import Summits.AtomisticToContinuum.HydrodynamicLimit.Theorems.RelayRaceLocalityConeLocalisationElevatorConjDefs
import Summits.AtomisticToContinuum.HydrodynamicLimit.Theorems.RelayRaceLocalityConeLocalisationStubLogCurvature
import Summits.AtomisticToContinuum.HydrodynamicLimit.Theorems.RelayRaceLocalityConeLocalisationStubStraightness
import HarnessLib

/-!
# RelayRaceLocality · ConeLocalisation — line `einstein-elevator`, stub `stub_transfer_conj` and the line's certificate

Support file for the crux item `stmt-AtomisticToContinuum-12504` (`ConeLocalisation`, route RelayRaceLocality of
`AtomisticToContinuum/HydrodynamicLimit`), line lead a1 (prover-line-stmt-AtomisticToContinuum-12504-a1-0, 2026-08-17),
skeleton v2 of the line `einstein-elevator` (`Cruxes/ConeLocalisation/Lines/EinsteinElevatorSketch.lean`):

* `stub_transfer_conj : ElevatorOrbitHLConj → DynamicNearAtmosphere → ShortTimeGuardedHL` (registered stub) — the transfer of
  skeleton v1 (`stub_transfer`, p144518) re-run from the RESHAPED foreign stub (the conjunct-family restriction
  `ElevatorOrbitHLConj`, `…ElevatorConjDefs.lean`): same bookkeeping (`η₀ := min`, `Θ := C Mᵃ + 1`, `τ₁ := min τ (C Mᵃ/(4K))`,
  scale `ℓ₀ := t/(C Mᵃ)`, `GuardAt ⇒ GuardAtScale ℓ₀`), minus the family instantiation and the probability clause;
* `dynamicNearAtmosphere_holds : DynamicNearAtmosphere` — the PDE side of the line is now UNCONDITIONAL: the three landed stubs
  `stub_logSlope` (p147742), `stub_logCurvature` (p152481), `stub_straightness` (p153189) compose;
* `shortTimeGuardedHL_of_elevatorOrbitHLConj : ElevatorOrbitHLConj → ShortTimeGuardedHL` and
  `coneLocalisation_of_elevatorOrbitHLConj : ElevatorOrbitHLConj → ConeLocalisation` — THE LINE'S CERTIFICATE: the crux AS TYPED
  (unfloored `S`) follows from the single foreign near-equilibrium input, a necessary condition of the summit
  (`elevatorOrbitHLConj_of_hydrodynamicLimit`), the two antecedents of the crux being unused;
* `shortTimeGuardedHL_of_hydrodynamicLimit'` — sanity: the sandwich `G ⟹ EOHL♮ ⟹ S` closes (of course `G → S` directly too).
-/

noncomputable section

namespace Summit.AtomisticToContinuum.HydrodynamicLimit.Theorems.ConeLocalisation.Elevator

open scoped Topology
open Filter Set MeasureTheory
open Literature.MathematicalPhysics.KineticTheory Literature.Analysis.FluidPDE
  Literature.Analysis.FunctionSpaces
open Summit.AtomisticToContinuum.HydrodynamicLimit.Theses.RelayRaceLocality

/-- **STUB `stub_transfer_conj` of the line `einstein-elevator` (skeleton v2, registered on stmt-AtomisticToContinuum-12504):
the conjunct-family foreign input around the elevator orbit and the dynamic near-atmosphere property of the guard class give
the UNFLOORED short-time guarded hydrodynamic limit `S`.** [folklore] -/
theorem stub_transfer_conj : ElevatorOrbitHLConj → DynamicNearAtmosphere → ShortTimeGuardedHL := by
  rintro ⟨η₀E, hη₀E, HE⟩ ⟨η₁, hη₁, C, hC, a, HN⟩
  refine ⟨min η₀E η₁, lt_min hη₀E hη₁, fun M hM => ?_⟩
  by_cases hM1 : M < 1
  · -- the level-`M` guards are unsatisfiable: any horizon works
    refine ⟨1, one_pos, fun a₀ θ₀ u₀ _ _ _ _ _ => ⟨1, one_pos, ?_⟩⟩
    intro σ _ _ T ρ θ u _ Φ _ t ht hg
    exact absurd (hg 0 ⟨le_rfl, ht.1⟩ (0 : T3)) (not_guardAt_of_lt_one hM hM1)
  rw [not_lt] at hM1
  -- `M ≥ 1`: the natural horizon `Θ := C Mᵃ + 1`, then `K, δ`, then `τ`
  have hCMa : 0 < C * M ^ a := by positivity
  set Θ : ℝ := C * M ^ a + 1 with hΘdef
  have hΘ : 0 < Θ := by positivity
  obtain ⟨K, hK, δ, hδ, HE1⟩ := HE M hM Θ hΘ
  have hK0 : 0 < K := by linarith
  obtain ⟨τ, hτ, HN1⟩ := HN M hM1 K hK δ hδ
  refine ⟨min τ (C * M ^ a / (4 * K)), lt_min hτ (by positivity),
    fun a₀ θ₀ u₀ ha hθ hu ha0 hθ0 => ?_⟩
  obtain ⟨σ₀E, hσ₀E, HE2⟩ := HE1 a₀ θ₀ u₀ ha hθ hu ha0 hθ0
  refine ⟨min σ₀E 1, lt_min hσ₀E one_pos, fun σ hσ hσlt T ρ θ u hEul Φ h0 t ht hg => ?_⟩
  have hσE : σ < σ₀E := lt_of_lt_of_le hσlt (min_le_left _ _)
  have hσ1 : σ ≤ 1 := (lt_of_lt_of_le hσlt (min_le_right _ _)).le
  -- `t = 0` is the hypothesis itself
  rcases eq_or_lt_of_le ht.1 with h0t | htpos
  · rw [← h0t]; exact h0
  have htT : t < T := lt_of_lt_of_le ht.2 (min_le_left _ _)
  have htτ : t ≤ τ := (lt_of_lt_of_le ht.2 ((min_le_right _ _).trans (min_le_left _ _))).le
  have ht4K : t ≤ C * M ^ a / (4 * K) :=
    (lt_of_lt_of_le ht.2 ((min_le_right _ _).trans (min_le_right _ _))).le
  -- the scale `ℓ₀ := t / (C Mᵃ)`
  set ℓ₀ : ℝ := t / (C * M ^ a) with hℓ₀def
  have hℓ₀ : 0 < ℓ₀ := div_pos htpos hCMa
  have hKℓ₀ : K * ℓ₀ ≤ 1 / 4 := by
    rw [hℓ₀def, mul_div_assoc', div_le_iff₀ hCMa]
    rw [le_div_iff₀ (by positivity)] at ht4K
    linarith
  have hℓ₀1 : ℓ₀ ≤ 1 := by
    have : ℓ₀ ≤ K * ℓ₀ := le_mul_of_one_le_left hℓ₀.le hK
    linarith
  have htΘ : t < Θ * ℓ₀ := by
    have h1 : Θ * ℓ₀ = t + ℓ₀ := by
      rw [hΘdef, hℓ₀def]; field_simp
    rw [h1]; linarith
  -- the guards in the two packing bands
  have hgA : ∀ s ∈ Set.Icc 0 t, ∀ x, GuardAt η₁ M σ ρ θ u s x := by
    intro s hs x
    obtain ⟨g1, g2⟩ := hg s hs x
    exact ⟨lt_of_lt_of_le g1 (min_le_right _ _), g2⟩
  have hgS : ∀ s ∈ Set.Icc 0 t, ∀ x, GuardAtScale η₀E M ℓ₀ σ ρ θ u s x := by
    intro s hs x
    obtain ⟨g1, g2⟩ := hg s hs x
    exact guardAtScale_of_guardAt hM.le hℓ₀ hℓ₀1 ⟨lt_of_lt_of_le g1 (min_le_left _ _), g2⟩
  -- steep ⇒ straight: the near-atmosphere hypothesis at scale `ℓ₀`
  have hnear : ∀ x₀ : T3, ∃ g : V3, ‖g‖ * ℓ₀ ≤ 1 ∧
      NearAtmosphereOn (ρ 0) (θ 0) (u 0) x₀ g (K * ℓ₀) δ :=
    HN1 σ T ρ θ u hσ hσ1 hEul t htpos htT htτ hgA
  -- the (restricted) foreign input
  exact HE2 σ hσ hσE T ρ θ u hEul ℓ₀ hℓ₀ hKℓ₀ hnear Φ h0 t ⟨ht.1, lt_min htT htΘ⟩ hgS

/-- **The PDE side of the line is unconditional**: the dynamic near-atmosphere property of the guard class of `S`
(orders 1 and 2 of the dynamic log-Lipschitz rigidity + Taylor at the cone scale; stubs `stub_logSlope` p147742,
`stub_logCurvature` p152481, `stub_straightness` p153189). [folklore] -/
theorem dynamicNearAtmosphere_holds : DynamicNearAtmosphere :=
  stub_straightness stub_logSlope (stub_logCurvature stub_logSlope)

/-- **THE LINE'S CERTIFICATE (consequent form)**: the unfloored short-time guarded hydrodynamic limit `S` follows from the
conjunct-family near-equilibrium input around the elevator orbit alone. [folklore] -/
theorem shortTimeGuardedHL_of_elevatorOrbitHLConj (h : ElevatorOrbitHLConj) : ShortTimeGuardedHL :=
  stub_transfer_conj h dynamicNearAtmosphere_holds

/-- **THE LINE'S CERTIFICATE (crux form)**: the crux `ConeLocalisation` AS TYPED follows from `ElevatorOrbitHLConj` alone
(its two antecedents `LightConeInLaw`, `NearConstantShortTimeHL` unused). [folklore] -/
theorem coneLocalisation_of_elevatorOrbitHLConj (h : ElevatorOrbitHLConj) : ConeLocalisation :=
  fun _ _ => shortTimeGuardedHL_of_elevatorOrbitHLConj h

/-- The same from the full (general-family) foreign stub of skeleton v1. [folklore] -/
theorem coneLocalisation_of_elevatorOrbitHL (h : ElevatorOrbitHL) : ConeLocalisation :=
  coneLocalisation_of_elevatorOrbitHLConj (elevatorOrbitHLConj_of_elevatorOrbitHL h)

/-- Sanity (the sandwich closes): `G → S` through `EOHL♮` (directly: `RestartPrincipleNegative.guardedConjunct_imp_shortTimeGuardedHL`).
[folklore] -/
theorem shortTimeGuardedHL_of_hydrodynamicLimit' (hG : _root_.HydrodynamicLimit) : ShortTimeGuardedHL :=
  shortTimeGuardedHL_of_elevatorOrbitHLConj (elevatorOrbitHLConj_of_hydrodynamicLimit hG)

end Summit.AtomisticToContinuum.HydrodynamicLimit.Theorems.ConeLocalisation.Elevator

end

### ACTIVITY
Restate, word for word and with nothing added, the lines from the first line of the listing through the one where "the probability clause;" stands.

### RESULT
import Summits.AtomisticToContinuum.HydrodynamicLimit.Theorems.RelayRaceLocalityConeLocalisationElevatorConjDefs
import Summits.AtomisticToContinuum.HydrodynamicLimit.Theorems.RelayRaceLocalityConeLocalisationStubLogCurvature
import Summits.AtomisticToContinuum.HydrodynamicLimit.Theorems.RelayRaceLocalityConeLocalisationStubStraightness
import HarnessLib

/-!
# RelayRaceLocality · ConeLocalisation — line `einstein-elevator`, stub `stub_transfer_conj` and the line's certificate

Support file for the crux item `stmt-AtomisticToContinuum-12504` (`ConeLocalisation`, route RelayRaceLocality of
`AtomisticToContinuum/HydrodynamicLimit`), line lead a1 (prover-line-stmt-AtomisticToContinuum-12504-a1-0, 2026-08-17),
skeleton v2 of the line `einstein-elevator` (`Cruxes/ConeLocalisation/Lines/EinsteinElevatorSketch.lean`):

* `stub_transfer_conj : ElevatorOrbitHLConj → DynamicNearAtmosphere → ShortTimeGuardedHL` (registered stub) — the transfer of
  skeleton v1 (`stub_transfer`, p144518) re-run from the RESHAPED foreign stub (the conjunct-family restriction
  `ElevatorOrbitHLConj`, `…ElevatorConjDefs.lean`): same bookkeeping (`η₀ := min`, `Θ := C Mᵃ + 1`, `τ₁ := min τ (C Mᵃ/(4K))`,
  scale `ℓ₀ := t/(C Mᵃ)`, `GuardAt ⇒ GuardAtScale ℓ₀`), minus the family instantiation and the probability clause;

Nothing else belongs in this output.